In this study, we found a significantly lower incidence of MEFV gene mutation carriage rate among patients with COVID-19 infection in comparison to the normal population in the region which was in line with our primary hypothesis. The idea of MEFV gene mutations protective role against infectious diseases or other environment factors is been proposed previously due to the preserved status of high MEFV gene mutations throughout centuries. For example it's suggested that heterozygote carriers may have a higher resistance against tuberculosis and brucellosis (13, 14), however these hypotheses are not proved due to lack of adequate studies.
Many COVID 19 exposed people clear the virus without presenting any symptoms. This fact suggests that the immune system may have the capability to defeat the virus (15). Although this capability includes whole immune systems, innate immunity as a potential part of inflammation has been emphasized in COVID 19 immune-pathogenesis and it’s cytokines storm.
Tissue-resident macrophages are one of the first main leukocytes in the process of triggering the acute inflammation in response to damage-associated molecular patterns (DAMPs) and pathogen-associated molecular patterns (PAMPs) during early pulmonary viral infections including COVID 19 (5, 16). There are remarkable evidence of innate immune hyperactivity in driving the acute lung injury that defines patients with requirement of hospitalization (5). These macrophages initiate an inflammatory cascade resulting in release of several cytokines including IL-1 which enhances the endothelial activation and continuation of acute inflammatory response and recruitment of neutrophils and cytotoxic T cells (5, 17).
IL-6 is another key cytokine, released from macrophages as a key cell in innate immunity and increased population of monocytes, partly in response to the priory secreted IL-1 (18, 19). IL-6 results in an increase of the inflammation by subsequent release of various immune mediators (20). This response may cause a hyperactive state as evidence suggest IL-6 levels correlate with severity of the disease and its mortality (20).
Considering the role of IL-1 in triggering such a state, the preliminary events leading to the secretion of IL-1 may influence the noted cascade. Pyrin is considered to be one of the precedential agents (21). Pyrin (also known as marenostrin) is encoded by MEFV gene (8). It plays a key role in apoptotic and inflammatory signaling pathways. Pyrin modulates caspase-1 and IL-1β activation exerting both pro-inflammatory (21–23) or anti-inflammatory mechanisms (8, 24). There are several evidence suggesting a pro-inflammatory function for Pyrin as well as its anti-inflammatory functions depending on the experiment. For example, Stimulation of monocytes with pro-inflammatory agents such as bacterial lipopolysaccharide (LPS), interferon-γ and tumor necrosis factor-α (TNF-α) induces the expression of MEFV, suggesting a role in the inflammatory signal cascades (25). Due to its role in inducing IL-1β, alteration in Pyrin function through MEFV gene mutations may influence the upcoming events in the clinical response to the viral infections, particularly, COVID 19 infection. This hypothesis is strengthened while looking at the recent findings in clinical trials which suggest that the non-selective NLRP3 inhibition by colchicine may enhance the clinical presentation of COVID 19 infection, considering the role of NLRP3 in formation of IL-1β from pro-IL-1β (26).
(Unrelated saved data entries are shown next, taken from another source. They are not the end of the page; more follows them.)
import Summits.Ventures.HodgeRepro2.T5SU11ResolventTransform

/-!
# The spherical transform diagonalises the resolvent: `(λ′(λ′−2) − λ(λ−2)) ∫_0^∞ (G_λ f) φ_{λ′} sinh 2t = ∫_0^∞ f φ_{λ′} sinh 2t`

For `1 < λ′ < λ` and a continuous source `f` supported in `[a, b] ⊂ (0, ∞)`, Green's identity (row 467) for
`u = G_λ f` (rows 451–452) and `v = φ_{λ′}(a_·)` on `[ε, R]`, `0 < ε ≤ a`, `b ≤ R`, reads
`∫_a^b f v sinh 2t = W(R) − W(ε) + (μ′ − μ) ∫_ε^R u v sinh 2t` (`green_identity_resolvent`; the source integral is
over `[a, b]` because `f` vanishes outside). Row 469 gives `W(ε) → 0`, `W(R) → 0` and the integrability of
`u v sinh 2t` on `(0, ∞)`; letting `ε → 0⁺` (`resolvent_transform_finite`) and then `R → ∞`:

  **`(λ′(λ′−2) − λ(λ−2)) · ∫_{(0,∞)} (G_λ f)(t) φ_{λ′}(a_t) sinh 2t dt = ∫_a^b f(t) φ_{λ′}(a_t) sinh 2t dt`**
  (`resolvent_transform`),

i.e. since `μ − μ′ = (λ − λ′)(λ + λ′ − 2) > 0` (`mu_sub_mu_pos`) and `∫_{(0,∞)} f φ_{λ′} sinh 2t = ∫_a^b f φ_{λ′}
sinh 2t` (`integral_Ioi_eq_intervalIntegral`):

  **`∫_{(0,∞)} (G_λ f) φ_{λ′} sinh 2t = (∫_{(0,∞)} f φ_{λ′} sinh 2t) / (λ′(λ′−2) − λ(λ−2))`**
  (`sphTransform_sphGreen`)

— in the Cartan form of the spherical transform (`f̂(λ′) = π ∫_0^∞ f(a_t) φ_{λ′}(a_t) sinh 2t dt`, row 25x) the
resolvent `(L − λ(λ−2))⁻¹` of the radial Laplacian acts as multiplication by `1/(λ′(λ′−2) − λ(λ−2))`: the spherical
transform diagonalises it. Nothing is claimed about (N).

Blind lane: Mathlib + the HodgeRepro2 prefix only; no sorry; axioms ⊆ {propext, Classical.choice,
Quot.sound}.
-/

namespace Summit.Ventures.HodgeRepro2.T5SU11ResolventDiagonal

open Filter Topology MeasureTheory intervalIntegral
open Set (Ioi Ioc Icc uIcc)
open T5SU11Cartan T5SU11SphericalFunction T5SU11SphericalBounds T5SU11SphericalContinuous
  T5SU11ReductionOfOrder T5SU11ReductionOfOrderInfinity T5SU11SphericalSolutionSpaceAll T5SU11SphericalDecay
  T5SU11RadialGreen T5SU11SphericalGreen T5SU11GreenIdentityInhomogeneous T5SU11ResolventBoundary
  T5SU11ResolventTransform

section measure

variable [MeasurableSpace Circle] [BorelSpace Circle]

variable {lam lam' a b : ℝ} {f : ℝ → ℝ} (h1 : 1 < lam') (h2 : lam' < lam) (hf : ContinuousOn f (Ioi 0))
  (ha : 0 < a) (hab : a ≤ b) (hfa : ∀ s, s ≤ a → f s = 0) (hfb : ∀ s, b ≤ s → f s = 0)

/-! ### `∫_0^ε u v sinh 2t → 0` -/

/-- The primitive `ε ↦ ∫_0^ε sinh 2t φ_λ φ_{λ′}` tends to `0` as `ε → 0⁺`. -/
theorem tendsto_integral_sph_mul_nhdsGT_zero :
    Tendsto (fun ε => ∫ t in (0 : ℝ)..ε, Real.sinh (2 * t) * sph lam (hyp t) * sph lam' (hyp t))
      (𝓝[>] 0) (𝓝 0) := by
  have hcont := continuous_integrand lam lam'
  have hprim : Tendsto (fun ε => ∫ t in (0 : ℝ)..ε, Real.sinh (2 * t) * sph lam (hyp t) * sph lam' (hyp t))
      (𝓝 0) (𝓝 (∫ t in (0 : ℝ)..(0 : ℝ), Real.sinh (2 * t) * sph lam (hyp t) * sph lam' (hyp t))) := by
    have hd := integral_hasDerivAt_right (hcont.intervalIntegrable 0 0)
      (hcont.stronglyMeasurableAtFilter _ _) hcont.continuousAt
    exact hd.continuousAt.tendsto
  rw [integral_same] at hprim
  exact hprim.mono_left (nhdsWithin_le_nhds (s := Ioi 0))

include h1 h2 hf ha hab hfa in
/-- `∫_0^ε u v sinh 2t = −c₁ ∫_0^ε sinh 2t φ_λ φ_{λ′}` for `0 < ε ≤ a`. -/
theorem integral_green_mul_sph_of_le {ε : ℝ} (hε : 0 < ε) (hεa : ε ≤ a) :
    ∫ t in (0 : ℝ)..ε, sphGreen lam f a b t * sph lam' (hyp t) * Real.sinh (2 * t)
      = -(∫ s in a..b, sphDecay lam s * f s * Real.sinh (2 * s))
        * ∫ t in (0 : ℝ)..ε, Real.sinh (2 * t) * sph lam (hyp t) * sph lam' (hyp t) := by
  rw [← intervalIntegral.integral_const_mul]
  refine integral_congr_ae (Filter.Eventually.of_forall fun t ht => ?_)
  rw [Set.uIoc_of_le hε.le] at ht
  rw [(sphGreen_of_le h1 h2 hf ha hab hfa ht.1 (le_trans ht.2 hεa)).1]
  ring

include h1 h2 hf ha hab hfa in
/-- **`∫_0^ε u v sinh 2t → 0`** as `ε → 0⁺`. -/
theorem tendsto_integral_green_mul_sph_nhdsGT_zero :
    Tendsto (fun ε => ∫ t in (0 : ℝ)..ε, sphGreen lam f a b t * sph lam' (hyp t) * Real.sinh (2 * t)) (𝓝[>] 0) (𝓝 0) := by
  have h := (tendsto_integral_sph_mul_nhdsGT_zero (lam := lam) (lam' := lam')).const_mul
    (-(∫ s in a..b, sphDecay lam s * f s * Real.sinh (2 * s)))
  rw [mul_zero] at h
  refine h.congr' ?_
  filter_upwards [Ioo_mem_nhdsGT ha] with ε hε
  exact (integral_green_mul_sph_of_le h1 h2 hf ha hab hfa hε.1 hε.2.le).symm

/-! ### Green's identity for `u = G_λ f`, `v = φ_{λ′}` -/

include h1 h2 hf ha hab hfa hfb in
/-- **Green's identity on `[ε, R]`**, `0 < ε ≤ a`, `b ≤ R`: `∫_a^b f v sinh 2t = W(R) − W(ε) + (μ′ − μ) ∫_ε^R u v
sinh 2t` (the source integral is over `[a, b]` because `f` vanishes outside `[a, b]`). -/
theorem green_identity_resolvent {ε R : ℝ} (hε : 0 < ε) (hεa : ε ≤ a) (hbR : b ≤ R) :
    ∫ t in a..b, f t * sph lam' (hyp t) * Real.sinh (2 * t)
      = (Real.sinh (2 * R) * (sph lam' (hyp R) * sphGreen' lam f a b R
            - sphGreen lam f a b R * deriv (fun t => sph lam' (hyp t)) R)
          - Real.sinh (2 * ε) * (sph lam' (hyp ε) * sphGreen' lam f a b ε
            - sphGreen lam f a b ε * deriv (fun t => sph lam' (hyp t)) ε))
        + (lam' * (lam' - 2) - lam * (lam - 2)) * ∫ t in ε..R, sphGreen lam f a b t * sph lam' (hyp t) * Real.sinh (2 * t) := by
  have hlam := lt_trans h1 h2
  have hb : 0 < b := lt_of_lt_of_le ha hab
  have hR : 0 < R := lt_of_lt_of_le hb hbR
  have hεR : ε ≤ R := le_trans hεa (le_trans hab hbR)
  have h := green_identity_inhom (μ := lam * (lam - 2)) (μ' := lam' * (lam' - 2))
    (u := sphGreen lam f a b) (u' := sphGreen' lam f a b) (u'' := sphGreen'' lam f a b)
    (v := fun t => sph lam' (hyp t)) (v' := deriv (fun t => sph lam' (hyp t)))
    (v'' := deriv (deriv (fun t => sph lam' (hyp t))))
    (fun t ht => hasDerivAt_sphGreen hlam hf ha hab ht) (fun t ht => hasDerivAt_sphGreen' hlam hf ha hab ht)
    (fun t ht => sphGreen_ode hlam ht) (hφ_sph lam') (hφ'_sph lam') (hode_sph lam') hf hε hεR
  rw [← h]
  have hcont : ContinuousOn (fun t => f t * sph lam' (hyp t) * Real.sinh (2 * t)) (Ioi 0) :=
    (hf.mul (continuous_sph_hyp lam').continuousOn).mul
      (Real.continuous_sinh.comp (continuous_const.mul continuous_id)).continuousOn
  have hi1 : IntervalIntegrable (fun t => f t * sph lam' (hyp t) * Real.sinh (2 * t)) volume ε a :=
    (hcont.mono (uIcc_subset_Ioi hε ha)).intervalIntegrable
  have hi2 : IntervalIntegrable (fun t => f t * sph lam' (hyp t) * Real.sinh (2 * t)) volume a b :=
    (hcont.mono (uIcc_subset_Ioi ha hb)).intervalIntegrable
  have hi3 : IntervalIntegrable (fun t => f t * sph lam' (hyp t) * Real.sinh (2 * t)) volume b R :=
    (hcont.mono (uIcc_subset_Ioi hb hR)).intervalIntegrable
  have hz1 : ∫ t in ε..a, f t * sph lam' (hyp t) * Real.sinh (2 * t) = 0 := by
    refine (integral_congr (g := fun _ => (0 : ℝ)) fun t ht => ?_).trans integral_zero
    rw [Set.uIcc_of_le hεa] at ht
    simp only [hfa t ht.2, zero_mul]
  have hz3 : ∫ t in b..R, f t * sph lam' (hyp t) * Real.sinh (2 * t) = 0 := by
    refine (integral_congr (g := fun _ => (0 : ℝ)) fun t ht => ?_).trans integral_zero
    rw [Set.uIcc_of_le hbR] at ht
    simp only [hfb t ht.1, zero_mul]
  rw [← integral_add_adjacent_intervals hi1 (hi2.trans hi3), ← integral_add_adjacent_intervals hi2 hi3,
    hz1, hz3, zero_add, add_zero]

/-! ### The passage to the limit -/

include h1 h2 hf ha hab hfa hfb in
/-- **Step A (`ε → 0⁺`)**: for `R ≥ b`, `∫_a^b f φ_{λ′} sinh 2t = W(R) + (μ′ − μ) ∫_0^R G_λ f · φ_{λ′} sinh 2t`. -/
theorem resolvent_transform_finite {R : ℝ} (hbR : b ≤ R) :
    ∫ t in a..b, f t * sph lam' (hyp t) * Real.sinh (2 * t)
      = Real.sinh (2 * R) * (sph lam' (hyp R) * sphGreen' lam f a b R
            - sphGreen lam f a b R * deriv (fun t => sph lam' (hyp t)) R)
        + (lam' * (lam' - 2) - lam * (lam - 2)) * ∫ t in (0 : ℝ)..R, sphGreen lam f a b t * sph lam' (hyp t) * Real.sinh (2 * t) := by
  have hb : 0 < b := lt_of_lt_of_le ha hab
  have hR : 0 < R := lt_of_lt_of_le hb hbR
  have hgint : ∀ c, 0 ≤ c →
      IntervalIntegrable (fun t => sphGreen lam f a b t * sph lam' (hyp t) * Real.sinh (2 * t)) volume 0 c := fun c hc =>
    (intervalIntegrable_iff_integrableOn_Ioc_of_le hc).mpr
      ((integrableOn_green_mul_sph h1 h2 hf ha hab hfa hfb).mono_set Set.Ioc_subset_Ioi_self)
  -- the identity is constant in `ε ∈ (0, a]`
  have hconst : Tendsto (fun ε => (Real.sinh (2 * R) * (sph lam' (hyp R) * sphGreen' lam f a b R
            - sphGreen lam f a b R * deriv (fun t => sph lam' (hyp t)) R)
          - Real.sinh (2 * ε) * (sph lam' (hyp ε) * sphGreen' lam f a b ε
            - sphGreen lam f a b ε * deriv (fun t => sph lam' (hyp t)) ε))
        + (lam' * (lam' - 2) - lam * (lam - 2)) * ∫ t in ε..R, sphGreen lam f a b t * sph lam' (hyp t) * Real.sinh (2 * t))
      (𝓝[>] 0) (𝓝 (∫ t in a..b, f t * sph lam' (hyp t) * Real.sinh (2 * t))) := by
    refine tendsto_const_nhds.congr' ?_
    filter_upwards [Ioo_mem_nhdsGT ha] with ε hε
    exact green_identity_resolvent h1 h2 hf ha hab hfa hfb hε.1 hε.2.le hbR
  -- and tends to the limit
  have hlim : Tendsto (fun ε => (Real.sinh (2 * R) * (sph lam' (hyp R) * sphGreen' lam f a b R
            - sphGreen lam f a b R * deriv (fun t => sph lam' (hyp t)) R)
          - Real.sinh (2 * ε) * (sph lam' (hyp ε) * sphGreen' lam f a b ε
            - sphGreen lam f a b ε * deriv (fun t => sph lam' (hyp t)) ε))
        + (lam' * (lam' - 2) - lam * (lam - 2)) * ∫ t in ε..R, sphGreen lam f a b t * sph lam' (hyp t) * Real.sinh (2 * t))
      (𝓝[>] 0) (𝓝 ((Real.sinh (2 * R) * (sph lam' (hyp R) * sphGreen' lam f a b R
            - sphGreen lam f a b R * deriv (fun t => sph lam' (hyp t)) R) - 0)
        + (lam' * (lam' - 2) - lam * (lam - 2)) * ((∫ t in (0 : ℝ)..R, sphGreen lam f a b t * sph lam' (hyp t) * Real.sinh (2 * t)) - 0))) := by
    have hW : Tendsto (fun ε => Real.sinh (2 * R) * (sph lam' (hyp R) * sphGreen' lam f a b R
            - sphGreen lam f a b R * deriv (fun t => sph lam' (hyp t)) R)
          - Real.sinh (2 * ε) * (sph lam' (hyp ε) * sphGreen' lam f a b ε
            - sphGreen lam f a b ε * deriv (fun t => sph lam' (hyp t)) ε)) (𝓝[>] 0) (𝓝 (Real.sinh (2 * R) * (sph lam' (hyp R) * sphGreen' lam f a b R
            - sphGreen lam f a b R * deriv (fun t => sph lam' (hyp t)) R) - 0)) :=
      tendsto_const_nhds.sub (tendsto_green_bracket_left h1 h2 hf ha hab hfa)
    have hg : Tendsto (fun ε => (∫ t in (0 : ℝ)..R, sphGreen lam f a b t * sph lam' (hyp t) * Real.sinh (2 * t))
          - ∫ t in (0 : ℝ)..ε, sphGreen lam f a b t * sph lam' (hyp t) * Real.sinh (2 * t)) (𝓝[>] 0)
        (𝓝 ((∫ t in (0 : ℝ)..R, sphGreen lam f a b t * sph lam' (hyp t) * Real.sinh (2 * t)) - 0)) :=
      tendsto_const_nhds.sub (tendsto_integral_green_mul_sph_nhdsGT_zero h1 h2 hf ha hab hfa)
    refine (hW.add (hg.const_mul (lam' * (lam' - 2) - lam * (lam - 2)))).congr' ?_
    filter_upwards [Ioo_mem_nhdsGT ha] with ε hε
    rw [integral_interval_sub_left (hgint R hR.le) (hgint ε hε.1.le)]
  rw [tendsto_nhds_unique hconst hlim, sub_zero, sub_zero]

include h1 h2 hf ha hab hfa hfb in
/-- **The spherical transform diagonalises the resolvent**: for `1 < λ′ < λ` and `f` supported in `[a, b]`,
`(λ′(λ′ − 2) − λ(λ − 2)) ∫_0^∞ G_λ f · φ_{λ′} sinh 2t = ∫_a^b f φ_{λ′} sinh 2t`. -/
theorem resolvent_transform :
    (lam' * (lam' - 2) - lam * (lam - 2)) * ∫ t in Ioi 0, sphGreen lam f a b t * sph lam' (hyp t) * Real.sinh (2 * t)
      = ∫ t in a..b, f t * sph lam' (hyp t) * Real.sinh (2 * t) := by
  have hint := integrableOn_green_mul_sph h1 h2 hf ha hab hfa hfb
  have hconst : Tendsto (fun R => Real.sinh (2 * R) * (sph lam' (hyp R) * sphGreen' lam f a b R
            - sphGreen lam f a b R * deriv (fun t => sph lam' (hyp t)) R)
        + (lam' * (lam' - 2) - lam * (lam - 2)) * ∫ t in (0 : ℝ)..R, sphGreen lam f a b t * sph lam' (hyp t) * Real.sinh (2 * t))
      atTop (𝓝 (∫ t in a..b, f t * sph lam' (hyp t) * Real.sinh (2 * t))) := by
    refine tendsto_const_nhds.congr' ?_
    filter_upwards [eventually_ge_atTop b] with R hR
    exact resolvent_transform_finite h1 h2 hf ha hab hfa hfb hR
  have hlim : Tendsto (fun R => Real.sinh (2 * R) * (sph lam' (hyp R) * sphGreen' lam f a b R
            - sphGreen lam f a b R * deriv (fun t => sph lam' (hyp t)) R)
        + (lam' * (lam' - 2) - lam * (lam - 2)) * ∫ t in (0 : ℝ)..R, sphGreen lam f a b t * sph lam' (hyp t) * Real.sinh (2 * t))
      atTop (𝓝 (0 + (lam' * (lam' - 2) - lam * (lam - 2)) * ∫ t in Ioi 0, sphGreen lam f a b t * sph lam' (hyp t) * Real.sinh (2 * t))) :=
    (tendsto_green_bracket_right h1 h2 hf ha hab hfb).add
      ((intervalIntegral_tendsto_integral_Ioi 0 hint tendsto_id).const_mul _)
  rw [tendsto_nhds_unique hconst hlim, zero_add]

/-! ### The eigenvalue form -/

omit [MeasurableSpace Circle] [BorelSpace Circle] in
include h1 h2 in
/-- `μ − μ′ = (λ − λ′)(λ + λ′ − 2) > 0` for `1 < λ′ < λ`. -/
theorem mu_sub_mu_pos : 0 < lam * (lam - 2) - lam' * (lam' - 2) := by
  have : lam * (lam - 2) - lam' * (lam' - 2) = (lam - lam') * (lam + lam' - 2) := by ring
  rw [this]
  exact mul_pos (by linarith) (by linarith)

omit [BorelSpace Circle] in
include ha hab hfa hfb in
/-- The spherical transform of `f` is an integral over `[a, b]`. -/
theorem integral_Ioi_eq_intervalIntegral :
    ∫ t in Ioi 0, f t * sph lam' (hyp t) * Real.sinh (2 * t) = ∫ t in a..b, f t * sph lam' (hyp t) * Real.sinh (2 * t) := by
  rw [integral_of_le hab]
  refine setIntegral_eq_of_subset_of_forall_sdiff_eq_zero measurableSet_Ioi
    (fun t ht => lt_of_lt_of_le ha ht.1.le) ?_
  intro t ht
  rcases le_or_gt t a with h | h
  · simp only [hfa t h, zero_mul]
  · have hbt : b < t := by
      by_contra hc
      exact ht.2 ⟨h, not_lt.mp hc⟩
    simp only [hfb t hbt.le, zero_mul]

include h1 h2 hf ha hab hfa hfb in
/-- **The resolvent acts on the spectral side as multiplication by `1/(μ′ − μ)`**:
`∫_0^∞ G_λ f · φ_{λ′} sinh 2t = (∫_0^∞ f φ_{λ′} sinh 2t) / (λ′(λ′ − 2) − λ(λ − 2))`. -/
theorem sphTransform_sphGreen :
    ∫ t in Ioi 0, sphGreen lam f a b t * sph lam' (hyp t) * Real.sinh (2 * t)
      = (∫ t in Ioi 0, f t * sph lam' (hyp t) * Real.sinh (2 * t)) / (lam' * (lam' - 2) - lam * (lam - 2)) := by
  have hne : lam' * (lam' - 2) - lam * (lam - 2) ≠ 0 := ne_of_lt (by linarith [mu_sub_mu_pos h1 h2])
  rw [eq_div_iff hne, integral_Ioi_eq_intervalIntegral ha hab hfa hfb,
    ← resolvent_transform h1 h2 hf ha hab hfa hfb]
  ring

end measure

end Summit.Ventures.HodgeRepro2.T5SU11ResolventDiagonal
Meanwhile, the worldwide distribution shows that the prevalence of COVID 19 infection per one million individuals is relatively lower in the Caucasians and population of eastern Mediterranean region (www.news.google.com/covid19/map). Although this epidemiologic perspective is under several influential factors such as different screening methods, the genetic basis of MEFV gene expression may also have a key role in the epidemiologic aspects of the disease.
Considering that ethnic differences of populations affect the presentation of infection diseases (27), there are some similarities among the Mediterranean populations. These regions have a relatively high prevalence of MEFV gene mutations and consequently, FMF disease. For example a mutant allele frequency up to 15.6% and a carrier rate up to 20–25% is reported among normal population of different Mediterranean people (12, 28–30). Interestingly, in our sample of hospitalized COVID 19 infected patients, the mutant MEFV allele frequency was only 6% with no homozygote and compound heterozygous form and a carrier rate of 12%. This prevalence seem to be significantly lower than the normal population of the region (12), suggesting a probable protective role of MEFV gene mutations in COVID 19 infection. The idea of its protective role has been raised not only by this study, but also other report in the region (31).
Interestingly, none of the patients who had a mutant variant of MEFV gene died in the course of COVID 19 infection. Although due to small sample it was not statistically meaningful, this difference was clinically significant and requires further studies with a larger sample size. These mutations may affect the mortality of COVID 19 patients and it may explain the high mortality rate among Hispanic, western European, black Americans, and British COVID 19 patients (www.news.google.com/covid19/map) in whom, the prevalence of MEFV gene mutations are lower than the normal population of eastern Mediterranean region (32–34). Although we think this finding as a first study in COVID disease is very interesting, however, the limitation of small size of patients necessitates its rework in a larger sample sizes and different ethnic groups.